Assumptions and deviations

  • IOV recast as IIV. The source paper reports inter-occasion variability on ka (64.0% CV) and on F (48.0% CV) with one occasion defined per 21-h dosing interval. This model encodes these as conventional inter-individual variability (etalka, etalfdepot); the resulting typical-population spread is unchanged, but the per-occasion within-subject structure is not preserved. Use cases that rely on occasion-aware simulation (e.g., re-fitting a multi-dose dataset) need to extend the model with an OCC decomposition similar to Jonsson_2011_ethambutol.R.
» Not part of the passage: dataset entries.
import Literature.AlgebraicGeometry.HodgeTheory.LefschetzPencilHyperplaneSectionsProofs
import Literature.AlgebraicGeometry.Motives.ProjectiveSpaceLinearSpanMaps
import Literature.AlgebraicGeometry.Motives.UniversalHyperplaneSection
import HarnessLib

/-!
# Good pencils with first member in a prescribed open of the dual projective space; the line of a pencil

Topic `Literature/AlgebraicGeometry/Motives` (theorems only). For a smooth projective `X ⊆ ℙᴺ`:

* `isGeneric_ne_zero`, `isGeneric_minor_ne_zero`, `isGeneric_pt_pointOfVec_mem` — generic conditions on
  a linear form: non-zero, not proportional to a given one, `[c] ∈ U` for a non-empty open `U ⊆ ℙᴺ`;
* `exists_pencil_through_open` — iterated Bertini: a pencil `(a₀, a₁)` of `X` with smooth projective
  total space, geometrically connected net map, `a₀, a₁` not proportional and `[a₀]` in a prescribed
  non-empty open of the dual space;
* `exists_lineMap` — the line `Λ : ℙ¹ ⟶ (ℙᴺ)^*`, `[w₀ : w₁] ↦ [w₁ a₀ − w₀ a₁]`, of a pencil of
  hyperplanes, as a morphism with its action on complex points.

## References

* [Hartshorne1977] R. Hartshorne, Algebraic Geometry, GTM 52 (1977), II Thm. 7.1, Thm. 8.18, Example 7.17.3.
* [VoisinHodgeII2003] C. Voisin, Hodge Theory and Complex Algebraic Geometry II, CUP 2003, §2.1.1 and §3.2.2.
-/

noncomputable section

open CategoryTheory CategoryTheory.Limits AlgebraicGeometry TopologicalSpace MonoidalCategory
  CartesianMonoidalCategory
open Literature.AlgebraicGeometry.HodgeTheory

universe u

namespace Literature.AlgebraicGeometry.Motives.SectionFamily

/-! ### Generic linear forms: non-zero, independent of a given one, with point in a given open -/
section Generic

open Literature.AlgebraicGeometry.Resolution _root_.MvPolynomial

/-- A generic vector is non-zero. [folklore] -/
theorem isGeneric_ne_zero (N : ℕ) : IsGeneric fun c : Fin (N + 1) → ℂ => c ≠ 0 := by
  refine ⟨X 0, X_ne_zero 0, fun c hc h0 => hc ?_⟩
  rw [h0, eval_X, Pi.zero_apply]

/-- For `b ≠ 0` (and `N ≥ 1`) a generic `c` is not proportional to `b`: some `2 × 2` minor of `(b, c)`
is non-zero. [folklore] -/
theorem isGeneric_minor_ne_zero {N : ℕ} (hN : 1 ≤ N) {b : Fin (N + 1) → ℂ} (hb : b ≠ 0) :
    IsGeneric fun c : Fin (N + 1) → ℂ => ∃ i j, b i * c j - b j * c i ≠ 0 := by
  obtain ⟨i, hi⟩ := Function.ne_iff.mp hb
  haveI : Nontrivial (Fin (N + 1)) := Fin.nontrivial_iff_two_le.mpr (by omega)
  obtain ⟨j, hji⟩ := exists_ne i
  refine ⟨C (b i) * X j - C (b j) * X i, ?_, fun c hc => ⟨i, j, ?_⟩⟩
  · intro h
    have h1 := congrArg (coeff (Finsupp.single j 1)) h
    simp only [coeff_sub, coeff_C_mul, coeff_X, coeff_zero, if_true,
      if_neg (fun h' => hji (Finsupp.single_left_injective one_ne_zero h').symm), mul_zero, sub_zero,
      mul_one] at h1
    exact hi h1
  · simpa only [eval_sub, eval_mul, eval_C, eval_X] using hc

/-- **Membership of the point `[c]` in a non-empty open of `ℙᴺ` is a generic condition on `c`**: the
open contains a basic open `D₊(G)` of a non-zero homogeneous `G` (Mathlib
`ProjectiveSpectrum.isTopologicalBasis_basic_opens` and the decomposition of `r` into homogeneous
components), and `[c] ∈ D₊(G) ↔ G(c) ≠ 0`. [folklore] -/
theorem isGeneric_pt_pointOfVec_mem {N : ℕ} (U : (projectiveSpace N ℂ).left.Opens)
    (hU : (U : Set (projectiveSpace N ℂ).left).Nonempty) :
    IsGeneric fun c : Fin (N + 1) → ℂ => ∀ hc : c ≠ 0, (ProjectiveSpace.pointOfVec ℂ c hc).pt ∈ U := by
  classical
  letI := MvPolynomial.gradedAlgebra (σ := Fin (N + 1)) (R := ℂ)
  obtain ⟨p, hp⟩ := hU
  -- a basic open `D₊(r) ∋ p` inside `U`
  obtain ⟨_, ⟨r, rfl⟩, hpr, hrU⟩ :=
    (ProjectiveSpectrum.isTopologicalBasis_basic_opens
      (MvPolynomial.homogeneousSubmodule (Fin (N + 1)) ℂ)).exists_subset_of_mem_open hp U.isOpen
  have hpr' : r ∉ ProjectiveSpectrum.asHomogeneousIdeal p :=
    (ProjectiveSpectrum.mem_basicOpen _ r p).mp hpr
  -- a homogeneous component `G = r_i` with `G ∉ 𝔭`, so `p ∈ D₊(G) ⊆ D₊(r) ⊆ U`
  obtain ⟨i, hpi⟩ : ∃ i : ℕ,
      GradedRing.proj (MvPolynomial.homogeneousSubmodule (Fin (N + 1)) ℂ) i r ∉
        ProjectiveSpectrum.asHomogeneousIdeal p := by
    by_contra H
    push Not at H
    apply hpr'
    rw [← DirectSum.sum_support_decompose (MvPolynomial.homogeneousSubmodule (Fin (N + 1)) ℂ) r]
    exact Ideal.sum_mem _ fun i _ => H i
  set G := GradedRing.proj (MvPolynomial.homogeneousSubmodule (Fin (N + 1)) ℂ) i r with hG
  have hGmem : G ∈ MvPolynomial.homogeneousSubmodule (Fin (N + 1)) ℂ i := by
    rw [hG, GradedRing.proj_apply]
    exact SetLike.coe_mem _
  have hGU : ∀ q : (projectiveSpace N ℂ).left, G ∉ ProjectiveSpectrum.asHomogeneousIdeal q → q ∈ U := by
    intro q hq
    apply hrU
    rw [ProjectiveSpectrum.mem_coe_basicOpen]
    exact fun hrq => hq ((ProjectiveSpectrum.asHomogeneousIdeal q).isHomogeneous i hrq)
  have hG0 : G ≠ 0 := by
    intro h0
    rw [h0] at hpi
    exact hpi (zero_mem _)
  rcases Nat.eq_zero_or_pos i with rfl | hi
  · -- `G` is a non-zero constant: `D₊(G)` is everything
    have hGc : G = C (coeff 0 G) := by
      have hh : G.IsHomogeneous 0 := (mem_homogeneousSubmodule 0 G).mp hGmem
      exact totalDegree_eq_zero_iff_eq_C.mp (Nat.le_zero.mp hh.totalDegree_le)
    have hc0 : coeff 0 G ≠ 0 := fun h => hG0 (by rw [hGc, h, C_0])
    have hu : IsUnit G := by rw [hGc]; exact (isUnit_iff_ne_zero.mpr hc0).map C
    refine IsGeneric.of_forall fun c hc => hGU _ fun hmem => ?_
    exact (ProjectiveSpectrum.isPrime _).ne_top (Ideal.eq_top_of_isUnit_mem _ hmem hu)
  · refine ⟨G, hG0, fun c hc hc0 => hGU _ ?_⟩
    rw [← ProjectiveSpectrum.mem_basicOpen]
    change (ProjectiveSpace.pointOfVec ℂ c hc0).pt ∈
      Proj.basicOpen (MvPolynomial.homogeneousSubmodule (Fin (N + 1)) ℂ) G
    rw [ProjectiveSpace.pt_pointOfVec_mem_basicOpen_iff c hc0 hi hGmem]
    exact hc

end Generic

/-! ### A good pencil of `X` whose first member lies in a prescribed open of the dual space -/
section Pencil

open Literature.AlgebraicGeometry.Resolution
open Literature.AlgebraicGeometry.Morphisms.ProjCech (PP)

/-- **Good pencils through a prescribed open of hyperplanes.** On a smooth projective `X` of
dimension `n + 1 ≥ 2` with a closed immersion `φ : X ⟶ ℙᴺ` (`N ≥ 1`), for every non-empty open `U`
of the dual projective space there are two linear forms `a = (a₀, a₁)`, `a₀ ≠ 0` with `[a₀] ∈ U`, not
proportional (some `2 × 2` minor is non-zero), whose pencil has smooth projective total space
`X̃ = total φ a` of dimension `n + 1` and net map `π : X̃ ⟶ ℙ¹` with geometrically connected fibres —
iterated Bertini (`LinearSectionNet.isGeneric_regularCut_snoc`, generic conditions combined with the
generic membership `[a₀] ∈ U`, `isGeneric_pt_pointOfVec_mem`), `goodCentre_of_regularCut`,
`isSmoothProjective_total` and `geometricallyConnected_proj_of_goodCentre` (the base locus is
non-empty by the dimension count of `exists_goodCentre` and not everything since `a₀` misses the
generic point). [cite: Hartshorne1977, II Thm. 8.18 and II Example 7.17.3] [cite: VoisinHodgeII2003, §2.1.1] -/
theorem exists_pencil_through_open {n N : ℕ} {X : SchemeOver ℂ} (hX : IsSmoothProjective (n + 1) X)
    (φ : X ⟶ projectiveSpace N ℂ) [IsClosedImmersion φ.left] (hn : 1 ≤ n) (hN : 1 ≤ N)
    (U : (dualProjectiveSpace N ℂ).left.Opens) (hU : (U : Set (dualProjectiveSpace N ℂ).left).Nonempty) :
    ∃ (a : Fin (1 + 1) → Fin (N + 1) → ℂ) (ha₀ : a 0 ≠ 0),
      (∃ i j, a 0 i * a 1 j - a 0 j * a 1 i ≠ 0) ∧
      IsSmoothProjective (n + 1) (LinearSectionNet.total φ a) ∧
      GeometricallyConnected (LinearSectionNet.proj φ a).left ∧
      (ProjectiveSpace.pointOfVec ℂ (a 0) ha₀).pt ∈ U := by
  haveI := LinearSectionNet.isIntegral_left hX
  haveI := LinearSectionNet.isNoetherian_left hX
  haveI := LinearSectionNet.jacobsonSpace_left hX
  haveI := LinearSectionNet.isProper_hom hX
  haveI := hX.smoothOfRelativeDimension
  have hreg := LinearSectionNet.isRegular_left hX
  -- the first form: Bertini, missing the generic point, non-zero, with `[a₀] ∈ U`
  obtain ⟨b₀, ⟨hb₀reg, hb₀η⟩, hb₀U, hb₀ne⟩ :=
    (((LinearSectionNet.isGeneric_regularCut_snoc φ Fin.elim0 (LinearSectionNet.regularCut_zero φ hreg _)).and
      (LinSec.isGeneric_forall_notMem_hyp (LinearSectionNet.ιPP φ) (Set.finite_singleton (genericPoint X.left)))).and
      ((isGeneric_pt_pointOfVec_mem U hU).and (isGeneric_ne_zero N))).nonempty
  -- the second form: Bertini again, not proportional to the first
  obtain ⟨b₁, hb₁reg, i, j, hminor⟩ :=
    ((LinearSectionNet.isGeneric_regularCut_snoc φ _ hb₀reg).and (isGeneric_minor_ne_zero hN hb₀ne)).nonempty
  have ha : (![b₀, b₁] : Fin (1 + 1) → Fin (N + 1) → ℂ) =
      Fin.snoc (Fin.snoc Fin.elim0 b₀ : Fin (0 + 1) → Fin (N + 1) → ℂ) b₁ := by
    funext l
    fin_cases l <;> rfl
  refine ⟨![b₀, b₁], hb₀ne, ⟨i, j, hminor⟩, ?_⟩
  have hF : LinearSectionNet.GoodCentre φ ![b₀, b₁] := by
    rw [ha]
    exact LinearSectionNet.goodCentre_of_regularCut φ _ hb₁reg
  -- the base locus is non-empty (dimension) and not everything (`a₀` misses the generic point)
  have hne : (LinearSectionNet.baseLocus φ ![b₀, b₁]).Nonempty := by
    -- adapted from `LinearSectionNet.exists_goodCentre`
    by_contra hne
    rw [Set.not_nonempty_iff_eq_empty] at hne
    have hbpf : LinSec.NoCommonZero (LinearSectionNet.ιPP φ) ![b₀, b₁] :=
      (LinSec.noCommonZero_iff_cutSet_eq_empty (LinearSectionNet.ιPP φ) _).mpr hne
    haveI := LinSec.isFinite_proj (LinearSectionNet.ιPP φ) ![b₀, b₁] X.hom hbpf
    have hle := Scheme.topologicalKrullDim_le_of_locallyQuasiFinite
      (LinSec.proj (LinearSectionNet.ιPP φ) ![b₀, b₁] X.hom hbpf)
    rw [topologicalKrullDim_eq_of_smoothOfRelativeDimension X.hom (n + 1)] at hle
    have hP : topologicalKrullDim (PP ℂ 1) = 1 := ProjSpace.topologicalKrullDim_eq 1 ℂ
    rw [hP] at hle
    have : n + 1 ≤ 1 := by exact_mod_cast hle
    omega
  have hnu : LinearSectionNet.baseLocus φ ![b₀, b₁] ≠ Set.univ := by
    intro huniv
    have hη : genericPoint X.left ∈ LinearSectionNet.baseLocus φ ![b₀, b₁] := huniv ▸ Set.mem_univ _
    exact hb₀η _ rfl (Set.mem_iInter.mp hη 0)
  have hV := coe_offBase_nonempty φ hnu
  exact ⟨LinearSectionNet.isSmoothProjective_total φ hX hF hV,
    geometricallyConnected_proj_of_goodCentre φ hX hF hne hnu, hb₀U hb₀ne⟩

end Pencil

/-! ### The line `[w₀ : w₁] ↦ [w₁ a₀ − w₀ a₁]` of a pencil of hyperplanes, as a morphism `ℙ¹ ⟶ (ℙᴺ)^*` -/
section LineMap

open _root_.MvPolynomial

/-- **The line of a pencil of hyperplanes.** For two linear forms `a₀, a₁` on `ℙᴺ` which are not
proportional (some `2 × 2` minor is non-zero) there is a morphism `Λ : ℙ¹ ⟶ (ℙᴺ)^*` over `ℂ` sending
the complex point `[w₀ : w₁]` to the hyperplane `[w₁ a₀ − w₀ a₁]` (the member of the pencil over
`[w₀ : w₁]`, cf. `HodgeTheory.range_map_fiberι_blowDown`): the linear map
`ProjectiveSpace.linSpanMap` of the forms `τᵢ = a₀ᵢ y₁ − a₁ᵢ y₀`, whose ideal contains `y₀, y₁`.
[cite: VoisinHodgeII2003, §2.1.1] [cite: Hartshorne1977, II Thm. 7.1] -/
theorem exists_lineMap {N : ℕ} (a : Fin (1 + 1) → Fin (N + 1) → ℂ)
    (hminor : ∃ i j, a 0 i * a 1 j - a 0 j * a 1 i ≠ 0) :
    ∃ Λ : projectiveSpace 1 ℂ ⟶ dualProjectiveSpace N ℂ,
      ∀ (w : Fin (1 + 1) → ℂ) (hw : w ≠ 0), ∃ hc : (fun i => w 1 * a 0 i - w 0 * a 1 i) ≠ 0,
        AlgPoints.map Λ (ProjectiveSpace.pointOfVec ℂ w hw) =
          ProjectiveSpace.pointOfVec ℂ (fun i => w 1 * a 0 i - w 0 * a 1 i) hc := by
  obtain ⟨i, j, hD⟩ := hminor
  -- the forms `τᵢ = a₀ᵢ y₁ − a₁ᵢ y₀`
  let τ : Fin (N + 1) → MvPolynomial (Fin (1 + 1)) ℂ := fun l => C (a 0 l) * X 1 - C (a 1 l) * X 0
  have hτ : ∀ l, (τ l).IsHomogeneous 1 := fun l =>
    ((isHomogeneous_C _ _).mul (isHomogeneous_X _ _)).sub ((isHomogeneous_C _ _).mul (isHomogeneous_X _ _))
  -- `D y₀ = a₀ⱼ τᵢ − a₀ᵢ τⱼ`, `D y₁ = a₁ⱼ τᵢ − a₁ᵢ τⱼ` for the minor `D ≠ 0`
  have hτi : τ i ∈ Ideal.span (Set.range τ) := Ideal.subset_span ⟨i, rfl⟩
  have hτj : τ j ∈ Ideal.span (Set.range τ) := Ideal.subset_span ⟨j, rfl⟩
  have h0 : (X 0 : MvPolynomial (Fin (1 + 1)) ℂ) =
      C (a 0 i * a 1 j - a 0 j * a 1 i)⁻¹ * (C (a 0 j) * τ i - C (a 0 i) * τ j) := by
    have h : C (a 0 j) * τ i - C (a 0 i) * τ j = C (a 0 i * a 1 j - a 0 j * a 1 i) * X 0 := by
      simp only [τ, map_sub, map_mul]
      ring
    rw [h, ← mul_assoc, ← C_mul, inv_mul_cancel₀ hD, C_1, one_mul]
  have h1 : (X 1 : MvPolynomial (Fin (1 + 1)) ℂ) =
      C (a 0 i * a 1 j - a 0 j * a 1 i)⁻¹ * (C (a 1 j) * τ i - C (a 1 i) * τ j) := by
    have h : C (a 1 j) * τ i - C (a 1 i) * τ j = C (a 0 i * a 1 j - a 0 j * a 1 i) * X 1 := by
      simp only [τ, map_sub, map_mul]
      ring
    rw [h, ← mul_assoc, ← C_mul, inv_mul_cancel₀ hD, C_1, one_mul]
  have hgen : ∀ l : Fin (1 + 1), (X l : MvPolynomial (Fin (1 + 1)) ℂ) ∈ Ideal.span (Set.range τ) := by
    intro l
    fin_cases l
    · change (X 0 : MvPolynomial (Fin (1 + 1)) ℂ) ∈ _
      rw [h0]
      exact Ideal.mul_mem_left _ _ (Ideal.sub_mem _ (Ideal.mul_mem_left _ _ hτi) (Ideal.mul_mem_left _ _ hτj))
    · change (X 1 : MvPolynomial (Fin (1 + 1)) ℂ) ∈ _
      rw [h1]
      exact Ideal.mul_mem_left _ _ (Ideal.sub_mem _ (Ideal.mul_mem_left _ _ hτi) (Ideal.mul_mem_left _ _ hτj))
  refine ⟨ProjectiveSpace.linSpanMap τ hτ hgen, fun w hw => ?_⟩
  have hev : (fun l => aeval w (τ l)) = fun l => w 1 * a 0 l - w 0 * a 1 l := by
    funext l
    simp only [τ, map_sub, map_mul, aeval_C, aeval_X, Algebra.algebraMap_self, RingHom.id_apply]
    ring
  -- `τ(w) ≠ 0`: otherwise `y₀(w) = y₁(w) = 0`
  have hc : (fun l => w 1 * a 0 l - w 0 * a 1 l) ≠ 0 := by
    rw [← hev]
    intro hz
    apply hw
    have hker : Ideal.span (Set.range τ) ≤ RingHom.ker (aeval w : MvPolynomial (Fin (1 + 1)) ℂ →ₐ[ℂ] ℂ) := by
      rw [Ideal.span_le]
      rintro _ ⟨l, rfl⟩
      exact congrFun hz l
    funext l
    rw [Pi.zero_apply, ← aeval_X (R := ℂ) w l]
    exact hker (hgen l)
  refine ⟨hc, ?_⟩
  rw [AlgPoints.map_apply, ProjectiveSpace.pointOfVec_comp_linSpanMap τ hτ hgen w hw (hev ▸ hc)]
  congr 1

end LineMap

end Literature.AlgebraicGeometry.Motives.SectionFamily

end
  • Food effect omitted. Liesenfeld 2013 Table 2 reports an Emax function of the dose-to-food time gap on bioavailability (EC50 = 0.556 h, Hill = 6.10, Fmin = 0 fixed) together with a fixed ALAG_3rd = 0 for the fasted third dose. The structural model file uses the estimated ALAG = 1.67 h uniformly (matching the fed-dose condition) and omits the food-time Emax. The food covariate timing is highly study-specific (21 h dosing interval; the paper itself flags the food effect as “needs to be interpreted with caution due to the specific population, the specific study design and the small sample size”) and the omission only affects simulations of a strictly-fasted dose taken within ~1 h of food.
  • No covariate scaling. The source paper retained no continuous covariates on CL/F after testing serum creatinine. The model therefore omits allometric or renal-function scaling; predicted exposure is the ESRD-cohort typical value.
  • Dialysis-clearance bridging. The Michaels-equation output is interpreted as the apparent dialysis clearance CLdialysis/F in L/h numerically equal to the actual filter clearance in mL/min. This relies on the absolute bioavailability F_abs = 0.06 used by the source paper as the bridge between apparent and actual values (60/1000/0.06 = 1). A future re-estimation of lkoa on a population with a different absolute bioavailability would not enjoy this numerical coincidence and the Michaels term would need an explicit * (60/1000/F_abs) scaling.
  • Non-ESRD use. Liesenfeld 2013 simulated AF patients using PK parameter estimates from the RE-LY trial (Reilly et al. 2013) rather than the ESRD-cohort estimates encoded here. Users wishing to simulate dabigatran in non-ESRD AF patients should treat this model’s ESRD-cohort parameters as inappropriate and instead source RE-LY-based values from a future Reilly 2013 extraction.